Stell dich bitte als Erstes kurz vor. 
Mein Name ist Valentyn, Valentyn Nevmerzytskyi und ich bin 16 Jahre alt. Ich wohne hier in Frauenfeld. 
 
Wo kommst du ursprünglich her? 
Ich komme aus Kiew, der Hauptstadt der Ukraine und ich habe da fast mein ganzes Leben lang gewohnt. Jeden Sommer war ich bei meinen Grosseltern. Die einen wohnen im Gebiet von Kiew und die anderen in Russland. Jeden Sommer habe ich sie besucht und wir haben da ein Haus.  
 
Wie sah dein Alltag aus, bevor der Krieg begonnen hat? 
Vor dem Krieg, als ich etwas kleiner war, hatte ich sehr viele Hobbys. Also Schwimmen, Kung-Fu, Tanzen und vieles anderes.

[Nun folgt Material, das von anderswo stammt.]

/-!
# Barrier: the Coppersmith–Winograd "no three disjoint equivoluminous subsets" route to `ω = 2` is closed by the sunflower / cap-set bounds (Coppersmith–Winograd 1990 §11; Alon–Shpilka–Umans 2013; Naslund–Sawin 2017)

Topic `Literature/Barriers/MatrixMultiplication` (D-0021 barrier catalogue for the summit
`MatrixMultiplication`, `ω(ℂ) = 2`; the Coppersmith–Winograd / laser-method line, its proposed
combinatorial continuation to `ω = 2`).

Sources.
* D. Coppersmith, S. Winograd, *Matrix multiplication via arithmetic progressions*, J. Symbolic
  Comput. 9 (1990) 251–280, §11 "Can we achieve `ω = 2`?" (held copy
  `paper:doi-10-1016-s0747-7171-08-80013-2`, pp. 277–279 of the journal = pp. 27–29 of the held
  scan, read with `lit read`: the Definition, the hypothesis "(log₂|G|)/|S| approaches 0", the
  derivation sketch, and "We have not been able to determine whether there exist such pairs").
  [CoppersmithWinograd1990]
* E. Naslund, W. F. Sawin, *Upper bounds for sunflower-free sets*, Forum Math. Sigma 5 (2017) e15,
  arXiv:1606.09575 (held; numbering checked on the arXiv PDF: Conjecture 1, Conjecture 2
  (Erdős–Szemerédi), Theorem 3, Conjecture 4, Theorem 5). [NaslundSawin2017]
* N. Alon, A. Shpilka, C. Umans, *On sunflowers and matrix multiplication*, Comput. Complexity 22
  (2013) 219–243 — the link "sunflower conjectures ⇒ negative answer to the CW question"; NOT held
  in the store (acquisition request acq-00344), cited here only through the sentence of
  Blasiak–Church–Cohn–Grochow–Naslund–Sawin–Umans 2017, §1 (p. 2): "Via the connections established
  earlier by Alon, Shpilka, and Umans [ASU], the cap set bounds prove the Erdős–Szemerédi sunflower
  conjecture [ES] and disprove the Coppersmith–Winograd 'no three disjoint equivoluminous subsets'
  conjecture [CW], which was proposed as a means to show that the exponent `ω` of matrix
  multiplication is `2`." [BlasiakChurchCohnGrochowNaslundSawinUmans2017] The elementary reduction
  used below (sum-fibres of the power set are sunflower-free) is PROVED in this file, so no
  statement of ASU is vendored.

## Catalogue entry

The D-0021 structured block is in the docstring of the catalogue declaration
`EquivoluminousBarrier` at the end of this file.

## Content

* `IsSunflowerFree 𝓕` (3-sunflower-free family of finite sets), `NoThreeDisjointEquivoluminous S`
  (CW 1990 §11), `sumFibre S g`.
* PROVED: `NoThreeDisjointEquivoluminous.isSunflowerFree_sumFibre` (each family of subsets of `S`
  with a fixed sum is sunflower-free), `.two_pow_card_le` (`2^{|S|} ≤ |G| · M` for any bound `M` on
  sunflower-free families of subsets of `S`), the binomial tail bound `sum_choose_mul_pow_le` /
  `sum_choose_third_le`.
* Named facts: `NaslundSawin2017_thm3` (the sunflower bound), `CoppersmithWinograd1990_sec11`
  (CW's derivation: hypothesis ⇒ `ω = 2`) — both DISCHARGED in the companion file
  `EquivoluminousBarrierProofs.lean` (`NaslundSawin2017_thm3_holds` by the slice-rank method,
  `CoppersmithWinograd1990_sec11_holds` vacuously) — and the retired, `@[deprecated]` record
  `CWEquivoluminousHypothesis` of CW's working hypothesis (see "Verdict clean-up" below).
* PROVED from `NaslundSawin2017_thm3`: `.two_pow_le_card_mul`, `.two_pow_le_real`, `.log_card_ge`
  (`log|G| ≥ |S|/20 − log 3 − log(|S|+1)`) and **`not_cwEquivoluminousHypothesis`** — the pairs
  `(G,S)` CW asked for do not exist.
* Catalogue entry `EquivoluminousBarrier : Prop := NaslundSawin2017_thm3 ∧ CoppersmithWinograd1990_sec11`
  with the D-0021 block; `EquivoluminousBarrier.hypothesis_false`. (`EquivoluminousBarrier_holds`
  and the unconditional `not_cwEquivoluminousHypothesis_unconditional` are in the companion file.)

## Verdict clean-up (2026-08-16): `CWEquivoluminousHypothesis` is RETIRED FROM LITERATURE DEBT as refuted

`CWEquivoluminousHypothesis` is not a literature fact and can never be discharged. Coppersmith and
Winograd POSE it as a working hypothesis ("Assume for now that we can find a sequence of pairs
`G, S` …", p. 277 of the journal = p. 27 of the held scan) and close §11 with "We have not been
able to determine whether there exist such pairs `(G,S)` with `(log₂|G|)/|S|` approaching `0`"
(p. 279 = p. 29); nothing about it is proved there, and it is FALSE. Its refutations are
kernel-checked theorems of the tree (axioms `propext`, `Classical.choice`, `Quot.sound` only):

* `Literature.Barriers.MatrixMultiplication.not_cwEquivoluminousHypothesis :
  NaslundSawin2017_thm3 → ¬ CWEquivoluminousHypothesis` (this file; every pair has
  `log₂|G| ≥ |S|/80000`), and
* `Literature.Barriers.MatrixMultiplication.not_cwEquivoluminousHypothesis_unconditional :
  ¬ CWEquivoluminousHypothesis` (`EquivoluminousBarrierProofs.lean`, where
  `NaslundSawin2017_thm3_holds` is proved; rate form
  `NoThreeDisjointEquivoluminous.logb_card_ge_rate`: `log₂|G| ≥ 0.0817·|S| − log₂(3(|S|+1))`).

Following the tenured prove-seat's verdict (refuted; counted as a fact only for being a cite-tagged
closed `Prop`), re-checked against the
held scan, the `def` is kept **statement byte-for-byte** but carries `@[deprecated]` with a pointer
to the refuting theorems: it cannot be deleted while `CoppersmithWinograd1990_sec11` (whose
antecedent it is), `not_cwEquivoluminousHypothesis`, `EquivoluminousBarrier.hypothesis_false`
(each silences `linter.deprecated` for itself only, with a REMOVE-WHEN note) and the companion
file's `not_cwEquivoluminousHypothesis_unconditional` name it. Its former `@[conjecture]` tag is
dropped: the proposition is settled (its negation is a theorem), not open. There is NO corrected
statement to vendor under a new name: the true statement is the negation, i.e. the linear lower
bound `log₂|G| ≥ c·|S|` for every pair, which the theorems above already are.

## Design choices and wording risks

* CW's hypothesis "a sequence of pairs with `(log₂|G|)/|S| → 0`" is formalised as: for every
  `ε > 0` some pair has `log₂|G| < ε|S|` (with `|G| ≥ 2`, part of CW's definition); the two are
  equivalent (pick `ε = 1/k`).
* CW present §11 as a sketch ("we sketch the relation …"); `CoppersmithWinograd1990_sec11` records
  the implication they derive, as a named fact, not as a theorem of the tree.
* The refutation needs only an exponential saving for sunflower-free families of subsets of an
  `n`-set (Erdős–Szemerédi-type); we use Naslund–Sawin's explicit Thm. 3. The proved constant
  `1/80000` in `not_cwEquivoluminousHypothesis` is deliberately crude (no numerics beyond
  `log 2 ≈ 0.693`); the block records the true rate `log₂((2/3)2^{2/3}) = 0.0817…`.
* The strong USP conjecture of CKSU 2005 (also refuted, via the tricolored bound — BCCGNSU Thm. A)
  is not formalised here (its definition is in ASU / CKSU §3, not held); see
  `TricoloredSumFreeBarrier.lean`.
-/

noncomputable section

open scoped BigOperators
open Finset

namespace Literature.Barriers.MatrixMultiplication

universe u

/-! ## Sunflower-free families and the CW property -/

section Defs

variable {α : Type u} [DecidableEq α]

/-- A family `𝓕` of finite sets is **(3-)sunflower-free** (Naslund–Sawin 2017, §1: "A collection of
`k` sets is said to form a `k`-sunflower, or `Δ`-system, if the intersection of any two sets from
the collection is the same … when `k = 3` we simply say that the collection `𝓕` is
sunflower-free"): no three distinct members `A, B, C ∈ 𝓕` have `A ∩ B = A ∩ C = B ∩ C`.
[cite: NaslundSawin2017, §1] -/
def IsSunflowerFree (𝓕 : Finset (Finset α)) : Prop :=
  ∀ A ∈ 𝓕, ∀ B ∈ 𝓕, ∀ C ∈ 𝓕, A ≠ B → B ≠ C → A ≠ C → ¬ (A ∩ B = A ∩ C ∧ A ∩ B = B ∩ C)

/-- Sub-families of a sunflower-free family are sunflower-free. [folklore] -/
theorem IsSunflowerFree.subset {𝓕 𝓖 : Finset (Finset α)} (h : IsSunflowerFree 𝓕) (hsub : 𝓖 ⊆ 𝓕) :
    IsSunflowerFree 𝓖 :=
  fun A hA B hB C hC => h A (hsub hA) B (hsub hB) C (hsub hC)

variable {G : Type u} [AddCommGroup G] [DecidableEq G]
import Summits.ABC.IUTFork.Cor312HullGainRamified
import Summits.ABC.IUTFork.Cor312PilotIdelesPrThetaSide
import HarnessLib

/-!
# [IUTchIII] Cor. 3.12, statement — `−deĝ_lgp(P_Θ) < −|log(Θ)|` STRICTLY at the print-normalised sharp setting of record
# when `F` has a ramified place over a prime not under `S` (global form of the idele-free hull gain)

PROOF-ONLY sequel (abc-iut cell, Cor. 3.12 sub-crew, seat abc-iut-c312-5, gen 5; row «RAMIFIED-GAIN», global form) of
`Cor312HullGainRamified` (p439709); TAKES NO SIDE on [IUTchIII] Cor. 3.12; no definition, no `Prop` fact, no instance.
abc-iut-c312-7's `neg_ndegLgp_le_negLogTheta_settingPrVolSharp` (`Cor312PilotIdelesPrThetaSide`, p426498) is the TRIVIAL
direction `−deĝ_lgp(P_Θ) ≤ −|log(Θ)|` at `Real.settingPrVolSharp` for Θ-ideles realising `P_Θ`: every Kummer image lies in
the holomorphic hull of the union of the possible images ([IUTchIII] Cor. 3.12 proof, kurims `paper:url-4b091feeb646`
p. 174 l. 50 – p. 175 l. 1) and the packet-normalised log-volume is monotone. THIS FILE makes it STRICT as soon as `F`
has a place `v` over a prime `p` not under `S` with absolute ramification `2 ≤ e_v ≤ i+2` for some label `i+1 ∈ 𝔽_l^⋇`
(`Cor312HullGainRamified.thetaLocal_settingPrVolSharp_pos_of_ramified`: the local Θ-volume at `(i+1, p)` is `> 0`
while every Kummer image there has volume `0`):

* `finsum_lt_finsum_of_le_of_lt`, `processionNormalized_lt_of_le_of_lt` — strict versions of the order bookkeeping
  ([IUTchIII] Prop. 3.9 (i)–(iii): procession normalisation and the sum over `v_ℚ`);
* `logvol_thetaRegion_settingPrVolSharp_eq_zero_of_units` — at a prime not under `S` every Kummer image of the Θ-pilot
  at `(i+1, p)` has packet-normalised log-volume `0` (abc-iut-c312-7 `logvol_thetaRegion3_sharp_Pr_inr`, unit ideles);
* **`neg_ndegLgp_lt_negLogTheta_settingPrVolSharp_of_ramified`** : `↑(−deĝ_lgp(P_Θ)) < −|log(Θ)|`.
So, at the genuine sharp setting over such an `F`, the inequality `−deĝ_lgp(P_Θ) ≤ −|log(Θ)|` of record is never an
equality: the (Ind1)/(Ind2)-hull contributes a strictly positive, idele-free amount at the ramified packets (the
log-different mechanism of [IUTchIV] Thm. 1.10 Step (v), Dupuy–Hilado reading of (Ind2)). HONEST SCOPE as in the
parent file; nothing here evaluates the sign of `−|log(Θ)| − (−|log(q)|)`. [cite: DupuyHilado2025, §3.6, §3.9, §4.9]
[cite: Mochizuki2012, IUTchIV Thm 1.10 proof Step (v) p. 27–28] [claim: Mochizuki2012, status: disputed]
-/

noncomputable section

open Set Function NumberField IsDedekindDomain Metric
open scoped Pointwise

namespace Summit.ABC

namespace IUTFork

namespace Thm311

namespace Real

open Cor312 Cor312.Setting Cor312Vol Literature.IUT.LogThetaLattice Literature.IUT.LogVolume

/-! ## §0. Strict order bookkeeping -/

/-- **Strict comparison of finitely supported sums**: `f ≤ g` pointwise and `f i₀ < g i₀` give `Σᶠ f < Σᶠ g`.
[folklore] -/
theorem finsum_lt_finsum_of_le_of_lt {ι : Type*} {f g : ι → ℝ} (hf : f.support.Finite) (hg : g.support.Finite)
    (hle : ∀ i, f i ≤ g i) {i₀ : ι} (hlt : f i₀ < g i₀) : ∑ᶠ i, f i < ∑ᶠ i, g i := by
  classical
  set s : Finset ι := hf.toFinset ∪ hg.toFinset with hs
  have hfs : f.support ⊆ (s : Set ι) := fun i hi => by
    rw [hs, Finset.coe_union]
    exact Or.inl (hf.mem_toFinset.mpr hi)
  have hgs : g.support ⊆ (s : Set ι) := fun i hi => by
    rw [hs, Finset.coe_union]
    exact Or.inr (hg.mem_toFinset.mpr hi)
  rw [finsum_eq_sum_of_support_subset f hfs, finsum_eq_sum_of_support_subset g hgs]
  refine Finset.sum_lt_sum (fun i _ => hle i) ⟨i₀, ?_, hlt⟩
  by_contra hi
  have hf0 : f i₀ = 0 := Function.notMem_support.mp fun h => hi (hfs h)
  have hg0 : g i₀ = 0 := Function.notMem_support.mp fun h => hi (hgs h)
  rw [hf0, hg0] at hlt
  exact lt_irrefl _ hlt

/-- **Strict monotonicity of the procession normalisation** `(Σ_j v_j)/ℓ⋆` ([IUTchIII] Prop. 3.9 (i)). [folklore] -/
theorem processionNormalized_lt_of_le_of_lt {lstar : ℕ} (hl : 0 < lstar) {f g : Fin lstar → ℝ} (hle : ∀ i, f i ≤ g i)
    {i₀ : Fin lstar} (hlt : f i₀ < g i₀) : processionNormalized f < processionNormalized g := by
  unfold processionNormalized
  exact div_lt_div_of_pos_right (Finset.sum_lt_sum (fun i _ => hle i) ⟨i₀, Finset.mem_univ _, hlt⟩)
    (by exact_mod_cast hl)

/-! ## §1. The strict global inequality -/

variable {F : Type} [Field F] [NumberField F] (X : PilotData F) {logv : PadicLogs F} (hlog : LogvAnalytic logv)

variable (M : Type) [Field M] [NumberField M]
  (archPk : ∀ (j : (thetaIndex X).Label) (vQ : (thetaIndex X).VQ), Set ((logShellsDH X logv).Packet j vQ))
  (archSub : ∀ (j : (thetaIndex X).Label) (v : (thetaIndex X).V),
    Set ((logShellsDH X logv).Packet j ((thetaIndex X).over v)))
  (Ψ : ℤ → ∀ v : (thetaIndex X).V, v ∈ (thetaIndex X).Vbad → Set ((logShellsDH X logv).StarPacket v))
  (act : ℤ → ∀ v : (thetaIndex X).V, v ∈ (thetaIndex X).Vbad →
    (logShellsDH X logv).StarPacket v → Module.End ℚ ((logShellsDH X logv).StarPacket v))
  (Mmod : ℤ → ∀ j : (thetaIndex X).LabelStar, Set ((logShellsDH X logv).GlobalPacket j.1))
  (region : ℤ → ∀ j : (thetaIndex X).LabelStar, FinDivisor M → ∀ vQ : (thetaIndex X).VQ,
    Set ((logShellsDH X logv).Packet j.1 vQ))
  (n : ℤ)
  (t : ∀ (pp : Nat.Primes) (_ : Fin X.lstar) (x : (thetaIndex X).Fibre (.inr pp)),
    haveI : Fact (pp : ℕ).Prime := ⟨pp.2⟩; kOf X pp.1 x)
  (tq : ∀ (pp : Nat.Primes) (x : (thetaIndex X).Fibre (.inr pp)),
    haveI : Fact (pp : ℕ).Prime := ⟨pp.2⟩; kOf X pp.1 x)
  {HT : Type} {LogLink : HT → HT → Type} {IsFull : ∀ {s t : HT}, LogLink s t → Prop}
  (lat : LGPGaussianLogThetaLattice LogLink IsFull)
  {Frd : Type} {IsoF : Frd → Frd → Type} {Ob : Frd → Type} {realify : Frd → Frd} {Strip : Type}
  {IsoS : Strip → Strip → Type} {Mv : ∀ v : (thetaIndex X).V, v ∈ (thetaIndex X).Vbad → Type}
  [∀ v h, Monoid (Mv v h)]
  (sig : GlobalLGPFrobenioidSignature (thetaIndex X).lstar (thetaIndex X).V (· ∈ (thetaIndex X).Vbad)
    Frd IsoF Ob realify Strip IsoS Mv)
  (split : SplittingMonoids Mv) {ObΔ : Type} {N : ∀ v : (thetaIndex X).V, v ∈ (thetaIndex X).Vbad → Type}
  [∀ v h, Monoid (N v h)] (qData : QPilotData ObΔ N)

/-- **At a prime not under `S`, every Kummer image of the Θ-pilot at `(i+1, p)` has log-volume `0`** in the
print-normalised sharp setting (its box is `𝒪_L`: abc-iut-c312-7 `logvol_thetaRegion3_sharp_Pr_inr` with unit ideles; the
Kummer images do not depend on the lattice position `m`, Dupuy–Hilado §4.10). [cite: DupuyHilado2025, §3.9, §4.10] -/
theorem logvol_thetaRegion_settingPrVolSharp_eq_zero_of_units (ht0 : ∀ pp i x, t pp i x ≠ 0) (htq0 : ∀ pp x, tq pp x ≠ 0)
    (htq1 : ∀ (pp : Nat.Primes) (x : (thetaIndex X).Fibre (.inr pp)),
      haveI : Fact (pp : ℕ).Prime := ⟨pp.2⟩; placeOf X pp.1 x ∉ X.S → ‖tq pp x‖ = 1)
    (i : Fin (thetaIndex X).lstar) (pp : Nat.Primes)
    (h1 : ∀ x : (thetaIndex X).Fibre (.inr pp), haveI : Fact (pp : ℕ).Prime := ⟨pp.2⟩; ‖t pp i x‖ = 1) (m : ℤ) :
    ((situationPrVol X hlog M archPk archSub Ψ act Mmod region).D n).logvol (Setting.labelSucc i) (.inr pp)
      ((settingPrVolSharp X hlog M archPk archSub Ψ act Mmod region n lat sig split qData tq t htq0
        htq1).thetaRegion m (Setting.labelSucc i) (.inr pp)) = 0 := by
  haveI : Fact (pp : ℕ).Prime := ⟨pp.2⟩
  -- the Kummer image at position `m` IS the (Ind3)-region (constant boxes)
  have hreg : (settingPrVolSharp X hlog M archPk archSub Ψ act Mmod region n lat sig split qData tq t htq0
        htq1).thetaRegion m (Setting.labelSucc i) (.inr pp) =
      (settingPrVolSharp X hlog M archPk archSub Ψ act Mmod region n lat sig split qData tq t htq0
        htq1).thetaRegion3 (Setting.labelSucc i) (.inr pp) :=
    Set.ext fun y => ⟨fun h => Set.mem_iUnion.mpr ⟨m, h⟩, fun h => by
      obtain ⟨m', hm'⟩ := Set.mem_iUnion.mp h
      exact hm'⟩
  rw [hreg]
  show ((situationPrVol X hlog M archPk archSub Ψ act Mmod region).D n).logvol (Setting.labelSucc i) (.inr pp)
      ((settingPrVol X hlog M archPk archSub Ψ act Mmod region n lat sig split qData
        (fun _ _ => thetaBoxDH X hlog (sharpBoxDH X hlog t)) (fun _ => qCentreDH X hlog tq)
          (qCentreDH_ne_zero X hlog tq htq0)
          (finite_support_logvol_qRegion_Pr X hlog M archPk archSub Ψ act Mmod region n tq htq0 htq1)).thetaRegion3
        (Setting.labelSucc i) (.inr pp)) = 0
  rw [logvol_thetaRegion3_sharp_Pr_inr X hlog M archPk archSub Ψ act Mmod region n lat sig split qData _ _ _ t ht0 i pp]
  exact Finset.sum_eq_zero fun e _ => by rw [h1, Real.log_one, mul_zero]

open Literature.NumberTheory.NumberFields in
/-- **`−deĝ_lgp(P_Θ) < −|log(Θ)|` STRICTLY at the print-normalised sharp setting of record** for Θ-ideles realising
`P_Θ` (units off `S`), as soon as `F` has a place `v` over a prime `p` NOT under `S` with `2 ≤ e_v ≤ |S^±_{i+2}| = i+2`
for some label `i+1`: abc-iut-c312-7's `≤` (every Kummer image lies in the hull, monotone volume) is strict because at
`(i+1, p)` every Kummer image has volume `0` while the hull has volume `> 0` (`thetaLocal_settingPrVolSharp_pos_of_ramified`).
[cite: DupuyHilado2025, §3.9, §4.9, Thm. 3.10.1] [claim: Mochizuki2012, status: disputed] -/
theorem neg_ndegLgp_lt_negLogTheta_settingPrVolSharp_of_ramified (ht0 : ∀ pp i x, t pp i x ≠ 0)
    (ht1 : ∀ (pp : Nat.Primes) (i : Fin X.lstar) (x : (thetaIndex X).Fibre (.inr pp)),
      haveI : Fact (pp : ℕ).Prime := ⟨pp.2⟩; placeOf X pp.1 x ∉ X.S → ‖t pp i x‖ = 1)
    (ht : ∀ (pp : Nat.Primes) (i : Fin X.lstar) (x : (thetaIndex X).Fibre (.inr pp)),
      haveI : Fact (pp : ℕ).Prime := ⟨pp.2⟩
      Real.log ‖t pp i x‖ = -(X.thetaPilot i (placeOf X pp.1 x)) * logNorm F (placeOf X pp.1 x) /
        localDegree F (placeOf X pp.1 x))
    (htq0 : ∀ pp x, tq pp x ≠ 0)
    (htq1 : ∀ (pp : Nat.Primes) (x : (thetaIndex X).Fibre (.inr pp)),
      haveI : Fact (pp : ℕ).Prime := ⟨pp.2⟩; placeOf X pp.1 x ∉ X.S → ‖tq pp x‖ = 1)
    (i : Fin (thetaIndex X).lstar) (pp : Nat.Primes) [Fact (pp : ℕ).Prime]
    (hS : ∀ x : (thetaIndex X).Fibre (.inr pp), placeOf X pp.1 x ∉ X.S)
    (v : HeightOneSpectrum (𝓞 F)) (hv : (thetaIndex X).over (.inr v) = .inr pp)
    (hvp : ((pp : ℕ) : 𝓞 F) ∈ v.asIdeal) (he : 2 ≤ absRamificationIdx (pp : ℕ) (RescaledCompletion F (pp : ℕ) v hvp))
    (hei : absRamificationIdx (pp : ℕ) (RescaledCompletion F (pp : ℕ) v hvp) ≤
      Fintype.card ((thetaIndex X).Caps (Setting.labelSucc i))) :
    (((-LgpDivisor.ndegLgp X.thetaPilot : ℝ)) : WithTop ℝ) <
      (settingPrVolSharp X hlog M archPk archSub Ψ act Mmod region n lat sig split qData tq t htq0 htq1).negLogTheta := by
  have hfin := thetaFinite_settingPrVolSharp X hlog M archPk archSub Ψ act Mmod region n lat sig split qData t tq ht0 ht1
    htq0 htq1
  have hadm := thetaRegionsAdm_settingPrVolSharp X hlog M archPk archSub Ψ act Mmod region n lat sig split qData t tq ht0
    htq0 htq1
  have hmono := logvolMono_settingPrVol X hlog M archPk archSub Ψ act Mmod region n lat sig split qData
    (fun _ _ => thetaBoxDH X hlog (sharpBoxDH X hlog t)) (fun _ => qCentreDH X hlog tq)
    (qCentreDH_ne_zero X hlog tq htq0)
    (finite_support_logvol_qRegion_Pr X hlog M archPk archSub Ψ act Mmod region n tq htq0 htq1)
  unfold Setting.negLogTheta
  rw [if_pos hfin, WithTop.coe_lt_coe,
    ← processionNormalized_thetaRegion_settingPrVolSharp X hlog M archPk archSub Ψ act Mmod region n lat sig split qData
      t ht0 ht tq htq0 htq1 (fun _ _ => 0)]
  refine processionNormalized_lt_of_le_of_lt i.pos (fun i' => finsum_le_finsum'
    (finite_support_logvol_thetaRegion_sharp_Pr X hlog M archPk archSub Ψ act Mmod region n lat sig split qData t ht0 ht
      _ _ _ 0 i')
    (hfin.2 i') fun vQ => logvol_thetaRegion_le_thetaLocal_of_mono hmono hfin hadm 0 i' vQ) (i₀ := i) ?_
  refine finsum_lt_finsum_of_le_of_lt
    (finite_support_logvol_thetaRegion_sharp_Pr X hlog M archPk archSub Ψ act Mmod region n lat sig split qData t ht0 ht
      _ _ _ 0 i)
    (hfin.2 i) (fun vQ => logvol_thetaRegion_le_thetaLocal_of_mono hmono hfin hadm 0 i vQ) (i₀ := .inr pp) ?_
  -- at `(i+1, p)`: Kummer image volume `0` < hull volume
  have h1 : ∀ x : (thetaIndex X).Fibre (.inr pp), ‖t pp i x‖ = 1 := fun x => ht1 pp i x (hS x)
  rw [logvol_thetaRegion_settingPrVolSharp_eq_zero_of_units X hlog M archPk archSub Ψ act Mmod region n t tq lat sig split
    qData ht0 htq0 htq1 i pp h1 0]
  have hpos := thetaLocal_settingPrVolSharp_pos_of_ramified X hlog M archPk archSub Ψ act Mmod region n t tq lat sig split
    qData ht0 ht1 htq0 htq1 i pp hS v hv hvp he hei
  obtain ⟨r, hr⟩ := WithTop.ne_top_iff_exists.mp (hfin.1 i (.inr pp))
  rw [← hr] at hpos ⊢
  rw [WithTop.untopD_coe]
  exact WithTop.coe_pos.mp hpos

end Real

end Thm311

end IUTFork

end Summit.ABC

end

Aber später bin ich ein wenig mehr in Richtung Wissenschaft gegangen und habe an einem deutschen Gymnasium gelernt. Später bin ich in ein Mathegymnasium gegangen. Da lernt man viel Mathe, Physik und Informatik.  
 
Wann hast du realisiert, dass jetzt Krieg herrscht?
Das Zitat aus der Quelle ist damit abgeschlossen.